- _Task requirements_
Look through the listing underneath for "Literature", and copy every line that has it.

- _Data shown_
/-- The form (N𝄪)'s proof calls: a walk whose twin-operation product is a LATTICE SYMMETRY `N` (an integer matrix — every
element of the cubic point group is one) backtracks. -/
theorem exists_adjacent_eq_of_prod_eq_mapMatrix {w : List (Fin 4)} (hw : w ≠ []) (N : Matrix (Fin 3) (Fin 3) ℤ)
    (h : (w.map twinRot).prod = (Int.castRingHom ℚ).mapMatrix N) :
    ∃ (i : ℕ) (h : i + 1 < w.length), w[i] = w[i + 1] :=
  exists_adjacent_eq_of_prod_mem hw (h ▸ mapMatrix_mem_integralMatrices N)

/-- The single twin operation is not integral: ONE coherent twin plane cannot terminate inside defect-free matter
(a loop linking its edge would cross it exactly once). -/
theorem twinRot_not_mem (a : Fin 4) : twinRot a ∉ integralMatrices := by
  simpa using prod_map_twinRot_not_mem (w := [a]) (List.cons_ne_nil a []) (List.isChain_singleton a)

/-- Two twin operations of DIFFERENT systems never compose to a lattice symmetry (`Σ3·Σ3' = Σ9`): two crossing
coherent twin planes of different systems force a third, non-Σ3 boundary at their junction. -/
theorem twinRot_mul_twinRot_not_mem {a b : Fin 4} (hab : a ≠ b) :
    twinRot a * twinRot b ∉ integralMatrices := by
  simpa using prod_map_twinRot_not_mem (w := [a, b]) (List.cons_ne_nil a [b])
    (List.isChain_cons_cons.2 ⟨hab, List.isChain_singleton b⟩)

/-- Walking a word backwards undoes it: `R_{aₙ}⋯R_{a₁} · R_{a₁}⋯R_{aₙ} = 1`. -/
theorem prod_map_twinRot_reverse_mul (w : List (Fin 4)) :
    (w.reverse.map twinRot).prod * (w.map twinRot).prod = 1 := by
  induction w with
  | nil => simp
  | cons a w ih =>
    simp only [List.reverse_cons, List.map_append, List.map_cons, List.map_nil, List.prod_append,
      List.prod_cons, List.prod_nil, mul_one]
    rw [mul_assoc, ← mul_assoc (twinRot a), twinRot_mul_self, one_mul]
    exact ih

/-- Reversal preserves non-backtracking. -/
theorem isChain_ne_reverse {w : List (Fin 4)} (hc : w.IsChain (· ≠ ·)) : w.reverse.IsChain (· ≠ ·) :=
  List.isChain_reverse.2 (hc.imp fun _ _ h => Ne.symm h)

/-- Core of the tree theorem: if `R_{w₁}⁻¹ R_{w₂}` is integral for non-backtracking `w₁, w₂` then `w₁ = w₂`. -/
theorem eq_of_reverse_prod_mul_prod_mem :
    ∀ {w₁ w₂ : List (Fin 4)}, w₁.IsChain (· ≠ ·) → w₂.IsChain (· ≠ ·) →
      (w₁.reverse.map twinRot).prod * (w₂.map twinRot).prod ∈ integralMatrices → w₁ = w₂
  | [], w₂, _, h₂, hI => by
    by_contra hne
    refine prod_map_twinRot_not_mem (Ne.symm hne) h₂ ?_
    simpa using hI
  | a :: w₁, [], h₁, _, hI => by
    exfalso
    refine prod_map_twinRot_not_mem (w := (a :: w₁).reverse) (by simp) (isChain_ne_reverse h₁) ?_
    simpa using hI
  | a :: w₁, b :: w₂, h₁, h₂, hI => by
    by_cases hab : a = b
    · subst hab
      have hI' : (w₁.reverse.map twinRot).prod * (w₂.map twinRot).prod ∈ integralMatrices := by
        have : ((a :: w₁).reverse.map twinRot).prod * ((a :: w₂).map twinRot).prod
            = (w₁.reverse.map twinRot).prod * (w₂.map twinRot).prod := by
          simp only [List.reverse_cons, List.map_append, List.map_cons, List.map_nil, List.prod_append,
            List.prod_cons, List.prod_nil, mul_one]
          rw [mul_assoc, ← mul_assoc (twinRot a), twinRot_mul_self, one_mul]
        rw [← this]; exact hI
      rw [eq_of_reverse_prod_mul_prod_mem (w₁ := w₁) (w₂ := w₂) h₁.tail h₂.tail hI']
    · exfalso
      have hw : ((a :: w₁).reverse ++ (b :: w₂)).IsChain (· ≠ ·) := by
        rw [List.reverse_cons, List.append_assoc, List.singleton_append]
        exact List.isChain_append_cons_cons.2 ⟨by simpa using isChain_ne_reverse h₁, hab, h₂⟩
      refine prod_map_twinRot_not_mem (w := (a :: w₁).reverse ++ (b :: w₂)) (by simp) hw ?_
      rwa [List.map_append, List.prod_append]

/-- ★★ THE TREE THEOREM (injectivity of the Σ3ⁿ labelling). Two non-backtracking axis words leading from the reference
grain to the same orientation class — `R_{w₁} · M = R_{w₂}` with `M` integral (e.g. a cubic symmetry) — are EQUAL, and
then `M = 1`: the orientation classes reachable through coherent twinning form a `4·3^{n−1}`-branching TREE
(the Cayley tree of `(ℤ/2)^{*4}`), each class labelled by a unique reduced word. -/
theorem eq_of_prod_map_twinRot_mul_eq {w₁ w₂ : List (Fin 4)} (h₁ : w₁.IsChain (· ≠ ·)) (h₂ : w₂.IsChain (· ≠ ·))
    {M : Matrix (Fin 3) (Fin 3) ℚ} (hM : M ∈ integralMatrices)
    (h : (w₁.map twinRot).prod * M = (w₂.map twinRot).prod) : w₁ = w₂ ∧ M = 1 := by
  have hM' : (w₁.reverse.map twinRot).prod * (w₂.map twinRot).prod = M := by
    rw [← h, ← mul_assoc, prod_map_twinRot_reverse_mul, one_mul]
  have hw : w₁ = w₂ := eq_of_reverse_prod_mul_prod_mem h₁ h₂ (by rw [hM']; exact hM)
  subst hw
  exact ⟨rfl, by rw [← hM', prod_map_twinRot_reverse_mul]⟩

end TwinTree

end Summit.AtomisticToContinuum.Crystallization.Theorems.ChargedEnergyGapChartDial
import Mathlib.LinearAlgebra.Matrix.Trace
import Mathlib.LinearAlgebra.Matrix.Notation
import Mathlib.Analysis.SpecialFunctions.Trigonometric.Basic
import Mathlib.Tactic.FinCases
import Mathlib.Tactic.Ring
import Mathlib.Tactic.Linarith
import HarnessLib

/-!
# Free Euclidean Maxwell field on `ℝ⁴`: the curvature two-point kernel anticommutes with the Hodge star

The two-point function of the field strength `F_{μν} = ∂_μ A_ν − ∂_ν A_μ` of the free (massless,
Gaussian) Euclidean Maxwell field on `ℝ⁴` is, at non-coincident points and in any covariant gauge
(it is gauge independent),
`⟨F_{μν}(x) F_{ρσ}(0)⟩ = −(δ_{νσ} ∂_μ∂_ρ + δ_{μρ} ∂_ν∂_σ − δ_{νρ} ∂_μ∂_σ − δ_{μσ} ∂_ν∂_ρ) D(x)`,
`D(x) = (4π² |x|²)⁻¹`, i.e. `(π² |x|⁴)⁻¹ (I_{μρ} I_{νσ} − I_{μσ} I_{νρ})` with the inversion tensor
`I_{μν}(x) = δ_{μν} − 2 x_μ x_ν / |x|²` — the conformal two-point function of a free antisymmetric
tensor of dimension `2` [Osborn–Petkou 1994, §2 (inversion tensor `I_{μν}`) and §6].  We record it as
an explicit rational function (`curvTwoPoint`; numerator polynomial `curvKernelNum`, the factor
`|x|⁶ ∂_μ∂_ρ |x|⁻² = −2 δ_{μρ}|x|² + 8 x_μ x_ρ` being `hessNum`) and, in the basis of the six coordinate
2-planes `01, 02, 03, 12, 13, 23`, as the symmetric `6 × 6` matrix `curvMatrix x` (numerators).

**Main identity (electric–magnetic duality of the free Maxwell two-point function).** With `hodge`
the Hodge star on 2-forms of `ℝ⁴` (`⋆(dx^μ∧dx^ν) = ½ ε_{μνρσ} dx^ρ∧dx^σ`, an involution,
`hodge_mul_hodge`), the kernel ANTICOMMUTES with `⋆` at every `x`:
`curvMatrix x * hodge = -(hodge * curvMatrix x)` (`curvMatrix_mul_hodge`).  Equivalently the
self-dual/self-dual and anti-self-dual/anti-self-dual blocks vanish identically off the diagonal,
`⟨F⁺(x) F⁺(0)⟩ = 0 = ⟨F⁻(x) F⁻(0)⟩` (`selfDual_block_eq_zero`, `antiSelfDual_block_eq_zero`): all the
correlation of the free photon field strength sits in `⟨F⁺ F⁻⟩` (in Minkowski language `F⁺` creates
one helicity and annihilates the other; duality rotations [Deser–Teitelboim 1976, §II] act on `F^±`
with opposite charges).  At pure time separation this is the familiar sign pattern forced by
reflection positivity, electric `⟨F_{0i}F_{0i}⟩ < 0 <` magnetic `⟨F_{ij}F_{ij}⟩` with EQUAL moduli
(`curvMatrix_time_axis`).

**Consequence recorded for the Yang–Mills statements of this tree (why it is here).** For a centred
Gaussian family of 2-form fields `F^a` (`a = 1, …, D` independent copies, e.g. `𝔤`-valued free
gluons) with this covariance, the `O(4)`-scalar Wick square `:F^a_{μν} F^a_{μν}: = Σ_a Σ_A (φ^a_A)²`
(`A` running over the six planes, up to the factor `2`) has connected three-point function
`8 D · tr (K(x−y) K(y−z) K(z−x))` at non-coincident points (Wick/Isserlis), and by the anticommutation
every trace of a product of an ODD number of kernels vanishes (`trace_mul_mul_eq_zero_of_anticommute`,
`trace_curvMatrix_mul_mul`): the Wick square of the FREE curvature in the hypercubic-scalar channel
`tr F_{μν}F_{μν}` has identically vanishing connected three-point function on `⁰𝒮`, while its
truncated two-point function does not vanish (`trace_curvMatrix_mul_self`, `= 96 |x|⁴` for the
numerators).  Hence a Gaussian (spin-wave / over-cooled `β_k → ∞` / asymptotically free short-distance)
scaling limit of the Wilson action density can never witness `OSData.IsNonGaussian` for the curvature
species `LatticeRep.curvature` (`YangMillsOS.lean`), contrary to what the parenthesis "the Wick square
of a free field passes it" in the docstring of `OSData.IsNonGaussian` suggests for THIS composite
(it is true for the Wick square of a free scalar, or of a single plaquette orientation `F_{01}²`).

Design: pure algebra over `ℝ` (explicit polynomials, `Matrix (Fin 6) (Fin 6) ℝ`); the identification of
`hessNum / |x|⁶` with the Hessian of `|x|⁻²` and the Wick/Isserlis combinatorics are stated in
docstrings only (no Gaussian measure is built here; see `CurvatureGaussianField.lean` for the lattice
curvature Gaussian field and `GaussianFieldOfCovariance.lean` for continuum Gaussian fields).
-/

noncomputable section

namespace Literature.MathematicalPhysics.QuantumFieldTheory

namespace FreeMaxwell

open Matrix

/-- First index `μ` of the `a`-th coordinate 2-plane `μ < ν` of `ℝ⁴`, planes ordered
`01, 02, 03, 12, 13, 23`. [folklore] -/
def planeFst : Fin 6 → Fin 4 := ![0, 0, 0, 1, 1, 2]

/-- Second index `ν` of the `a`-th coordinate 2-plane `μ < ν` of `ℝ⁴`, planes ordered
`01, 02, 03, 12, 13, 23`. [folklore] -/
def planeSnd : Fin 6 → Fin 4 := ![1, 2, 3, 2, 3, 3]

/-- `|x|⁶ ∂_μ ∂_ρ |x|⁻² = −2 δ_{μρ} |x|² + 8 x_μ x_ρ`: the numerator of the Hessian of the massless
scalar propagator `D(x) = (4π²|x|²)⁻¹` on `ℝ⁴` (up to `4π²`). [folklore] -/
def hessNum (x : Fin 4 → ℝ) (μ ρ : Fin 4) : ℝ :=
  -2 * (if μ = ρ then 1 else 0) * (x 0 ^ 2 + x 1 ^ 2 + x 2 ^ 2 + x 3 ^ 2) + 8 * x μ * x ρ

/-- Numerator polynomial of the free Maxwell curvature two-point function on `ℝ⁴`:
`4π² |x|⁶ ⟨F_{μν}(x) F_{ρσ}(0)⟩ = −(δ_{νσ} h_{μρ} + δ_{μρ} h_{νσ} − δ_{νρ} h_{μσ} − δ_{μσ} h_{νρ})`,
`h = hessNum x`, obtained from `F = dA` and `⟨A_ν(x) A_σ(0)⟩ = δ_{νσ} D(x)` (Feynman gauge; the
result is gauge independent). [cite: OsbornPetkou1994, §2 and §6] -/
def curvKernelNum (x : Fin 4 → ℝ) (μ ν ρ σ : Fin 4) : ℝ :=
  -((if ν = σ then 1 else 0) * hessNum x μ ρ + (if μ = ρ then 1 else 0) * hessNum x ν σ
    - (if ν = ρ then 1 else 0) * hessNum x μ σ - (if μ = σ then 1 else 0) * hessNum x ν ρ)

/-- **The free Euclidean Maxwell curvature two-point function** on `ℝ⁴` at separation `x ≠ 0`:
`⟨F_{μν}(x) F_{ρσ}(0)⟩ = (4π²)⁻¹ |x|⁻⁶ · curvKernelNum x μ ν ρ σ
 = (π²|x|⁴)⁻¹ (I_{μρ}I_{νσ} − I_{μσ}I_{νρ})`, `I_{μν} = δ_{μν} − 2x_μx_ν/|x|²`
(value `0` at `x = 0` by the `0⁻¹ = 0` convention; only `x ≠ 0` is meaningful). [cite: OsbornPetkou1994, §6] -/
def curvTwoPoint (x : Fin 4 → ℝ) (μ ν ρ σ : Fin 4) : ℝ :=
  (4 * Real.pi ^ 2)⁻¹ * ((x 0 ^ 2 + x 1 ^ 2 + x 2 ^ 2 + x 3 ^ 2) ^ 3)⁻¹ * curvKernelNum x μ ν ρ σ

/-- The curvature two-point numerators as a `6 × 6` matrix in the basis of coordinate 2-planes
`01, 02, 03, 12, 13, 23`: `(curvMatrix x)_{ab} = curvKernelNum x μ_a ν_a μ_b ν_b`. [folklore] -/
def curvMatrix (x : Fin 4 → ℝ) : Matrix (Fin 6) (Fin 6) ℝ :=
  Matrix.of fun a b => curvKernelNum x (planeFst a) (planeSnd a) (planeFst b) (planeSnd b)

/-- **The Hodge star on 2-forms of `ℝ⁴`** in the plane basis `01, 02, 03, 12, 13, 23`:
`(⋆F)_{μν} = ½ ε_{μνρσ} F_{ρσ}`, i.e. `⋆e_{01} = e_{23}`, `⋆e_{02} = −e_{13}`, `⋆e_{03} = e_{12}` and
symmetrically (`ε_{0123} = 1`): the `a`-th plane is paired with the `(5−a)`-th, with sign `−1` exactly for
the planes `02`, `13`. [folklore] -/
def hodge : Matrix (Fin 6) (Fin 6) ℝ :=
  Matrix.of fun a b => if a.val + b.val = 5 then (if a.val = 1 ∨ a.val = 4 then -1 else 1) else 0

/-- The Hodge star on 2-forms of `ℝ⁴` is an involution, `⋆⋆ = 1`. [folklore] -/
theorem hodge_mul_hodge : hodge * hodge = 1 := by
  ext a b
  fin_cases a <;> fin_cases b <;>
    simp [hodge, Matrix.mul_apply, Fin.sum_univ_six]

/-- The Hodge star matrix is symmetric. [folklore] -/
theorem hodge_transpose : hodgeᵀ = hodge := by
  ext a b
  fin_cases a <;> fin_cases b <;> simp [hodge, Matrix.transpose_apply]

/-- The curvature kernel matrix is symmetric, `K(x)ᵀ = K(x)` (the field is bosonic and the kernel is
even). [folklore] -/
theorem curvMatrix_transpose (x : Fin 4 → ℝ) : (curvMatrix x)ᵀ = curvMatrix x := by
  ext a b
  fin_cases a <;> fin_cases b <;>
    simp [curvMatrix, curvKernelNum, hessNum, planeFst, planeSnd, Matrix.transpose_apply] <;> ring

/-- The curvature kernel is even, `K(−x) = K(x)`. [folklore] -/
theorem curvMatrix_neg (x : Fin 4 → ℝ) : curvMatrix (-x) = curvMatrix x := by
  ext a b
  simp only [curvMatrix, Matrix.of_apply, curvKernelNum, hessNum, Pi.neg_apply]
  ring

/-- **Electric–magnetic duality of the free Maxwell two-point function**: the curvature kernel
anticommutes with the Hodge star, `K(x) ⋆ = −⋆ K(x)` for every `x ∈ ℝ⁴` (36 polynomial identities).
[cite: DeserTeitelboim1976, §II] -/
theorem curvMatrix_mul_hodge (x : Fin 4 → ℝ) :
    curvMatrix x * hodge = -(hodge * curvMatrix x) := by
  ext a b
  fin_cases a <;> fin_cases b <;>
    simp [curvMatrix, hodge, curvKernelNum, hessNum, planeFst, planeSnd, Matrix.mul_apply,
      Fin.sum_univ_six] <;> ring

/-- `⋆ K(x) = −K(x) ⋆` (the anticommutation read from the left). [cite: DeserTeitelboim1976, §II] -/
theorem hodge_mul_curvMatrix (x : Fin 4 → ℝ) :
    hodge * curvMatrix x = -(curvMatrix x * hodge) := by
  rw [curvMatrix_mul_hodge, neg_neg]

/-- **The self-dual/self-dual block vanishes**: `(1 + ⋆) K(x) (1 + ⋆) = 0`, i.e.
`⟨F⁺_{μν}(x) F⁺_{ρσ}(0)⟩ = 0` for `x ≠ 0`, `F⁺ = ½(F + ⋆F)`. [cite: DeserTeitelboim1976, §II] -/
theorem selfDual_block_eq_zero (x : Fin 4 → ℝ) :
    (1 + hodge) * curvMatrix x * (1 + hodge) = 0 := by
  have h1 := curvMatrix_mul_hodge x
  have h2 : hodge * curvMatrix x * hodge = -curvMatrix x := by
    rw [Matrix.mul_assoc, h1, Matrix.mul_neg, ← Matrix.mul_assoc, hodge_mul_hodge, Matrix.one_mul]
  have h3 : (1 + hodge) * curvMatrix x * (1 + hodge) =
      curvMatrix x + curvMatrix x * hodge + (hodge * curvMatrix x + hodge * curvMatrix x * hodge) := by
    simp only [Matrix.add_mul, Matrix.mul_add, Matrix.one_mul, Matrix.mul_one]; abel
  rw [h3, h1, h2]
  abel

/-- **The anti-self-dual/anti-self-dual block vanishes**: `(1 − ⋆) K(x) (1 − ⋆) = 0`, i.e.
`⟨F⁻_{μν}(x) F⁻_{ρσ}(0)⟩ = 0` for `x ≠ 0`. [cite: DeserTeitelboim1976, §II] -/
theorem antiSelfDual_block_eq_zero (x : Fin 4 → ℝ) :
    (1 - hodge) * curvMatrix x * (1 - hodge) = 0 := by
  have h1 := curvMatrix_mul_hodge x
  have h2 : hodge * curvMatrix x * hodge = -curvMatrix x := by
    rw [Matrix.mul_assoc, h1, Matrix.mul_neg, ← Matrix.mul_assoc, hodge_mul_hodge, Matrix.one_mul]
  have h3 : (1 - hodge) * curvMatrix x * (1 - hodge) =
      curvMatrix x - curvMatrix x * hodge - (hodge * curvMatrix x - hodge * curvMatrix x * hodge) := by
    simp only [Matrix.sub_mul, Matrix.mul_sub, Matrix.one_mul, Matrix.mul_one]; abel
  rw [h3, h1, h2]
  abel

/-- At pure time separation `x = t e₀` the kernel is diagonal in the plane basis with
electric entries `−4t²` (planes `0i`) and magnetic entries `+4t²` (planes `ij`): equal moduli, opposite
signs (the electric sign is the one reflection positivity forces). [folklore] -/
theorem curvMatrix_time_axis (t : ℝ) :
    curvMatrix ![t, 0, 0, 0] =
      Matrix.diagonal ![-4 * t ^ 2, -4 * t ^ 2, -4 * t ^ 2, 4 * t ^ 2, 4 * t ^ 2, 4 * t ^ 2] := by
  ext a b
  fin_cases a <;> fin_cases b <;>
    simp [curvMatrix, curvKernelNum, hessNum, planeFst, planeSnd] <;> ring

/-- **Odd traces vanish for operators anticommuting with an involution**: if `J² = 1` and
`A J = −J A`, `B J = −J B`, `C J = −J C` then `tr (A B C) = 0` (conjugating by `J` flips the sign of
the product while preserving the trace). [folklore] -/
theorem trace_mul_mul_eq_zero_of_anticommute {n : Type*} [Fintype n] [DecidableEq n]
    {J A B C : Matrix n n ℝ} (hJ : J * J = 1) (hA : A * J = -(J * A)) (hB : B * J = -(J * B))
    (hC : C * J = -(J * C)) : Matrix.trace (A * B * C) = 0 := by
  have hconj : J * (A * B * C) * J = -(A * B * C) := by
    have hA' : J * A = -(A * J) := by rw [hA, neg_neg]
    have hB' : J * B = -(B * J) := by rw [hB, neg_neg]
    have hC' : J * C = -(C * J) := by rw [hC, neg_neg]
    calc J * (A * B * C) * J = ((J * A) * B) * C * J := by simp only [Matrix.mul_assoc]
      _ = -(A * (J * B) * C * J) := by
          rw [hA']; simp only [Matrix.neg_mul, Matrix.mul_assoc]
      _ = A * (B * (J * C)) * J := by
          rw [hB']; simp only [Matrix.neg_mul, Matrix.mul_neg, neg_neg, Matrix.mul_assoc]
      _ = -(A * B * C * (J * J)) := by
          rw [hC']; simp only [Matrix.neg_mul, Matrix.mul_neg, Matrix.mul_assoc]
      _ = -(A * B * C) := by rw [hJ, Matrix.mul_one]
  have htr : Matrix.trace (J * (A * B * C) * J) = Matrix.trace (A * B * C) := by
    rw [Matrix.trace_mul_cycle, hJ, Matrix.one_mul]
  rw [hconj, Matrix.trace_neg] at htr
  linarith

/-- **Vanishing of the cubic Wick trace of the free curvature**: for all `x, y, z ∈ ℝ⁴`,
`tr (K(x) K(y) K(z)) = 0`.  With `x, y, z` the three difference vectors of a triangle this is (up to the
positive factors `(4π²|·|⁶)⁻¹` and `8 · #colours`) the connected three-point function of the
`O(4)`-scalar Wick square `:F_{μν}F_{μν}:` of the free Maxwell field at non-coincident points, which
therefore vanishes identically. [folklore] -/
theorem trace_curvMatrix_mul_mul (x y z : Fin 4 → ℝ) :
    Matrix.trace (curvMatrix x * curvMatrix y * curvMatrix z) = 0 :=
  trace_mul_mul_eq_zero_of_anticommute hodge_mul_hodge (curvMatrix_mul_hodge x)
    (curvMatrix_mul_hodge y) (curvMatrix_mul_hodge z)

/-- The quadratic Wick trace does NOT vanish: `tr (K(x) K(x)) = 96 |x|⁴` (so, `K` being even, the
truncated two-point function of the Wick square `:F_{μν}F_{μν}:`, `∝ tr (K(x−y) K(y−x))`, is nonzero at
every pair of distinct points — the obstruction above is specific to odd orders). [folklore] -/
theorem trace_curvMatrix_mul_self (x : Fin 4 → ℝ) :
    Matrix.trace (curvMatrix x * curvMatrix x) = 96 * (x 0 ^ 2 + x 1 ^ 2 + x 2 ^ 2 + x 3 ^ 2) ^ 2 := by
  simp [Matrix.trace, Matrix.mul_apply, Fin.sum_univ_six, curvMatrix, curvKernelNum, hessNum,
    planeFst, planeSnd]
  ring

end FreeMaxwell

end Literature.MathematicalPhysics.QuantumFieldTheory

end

- _Exercise answer_
namespace Literature.MathematicalPhysics.QuantumFieldTheory
end Literature.MathematicalPhysics.QuantumFieldTheory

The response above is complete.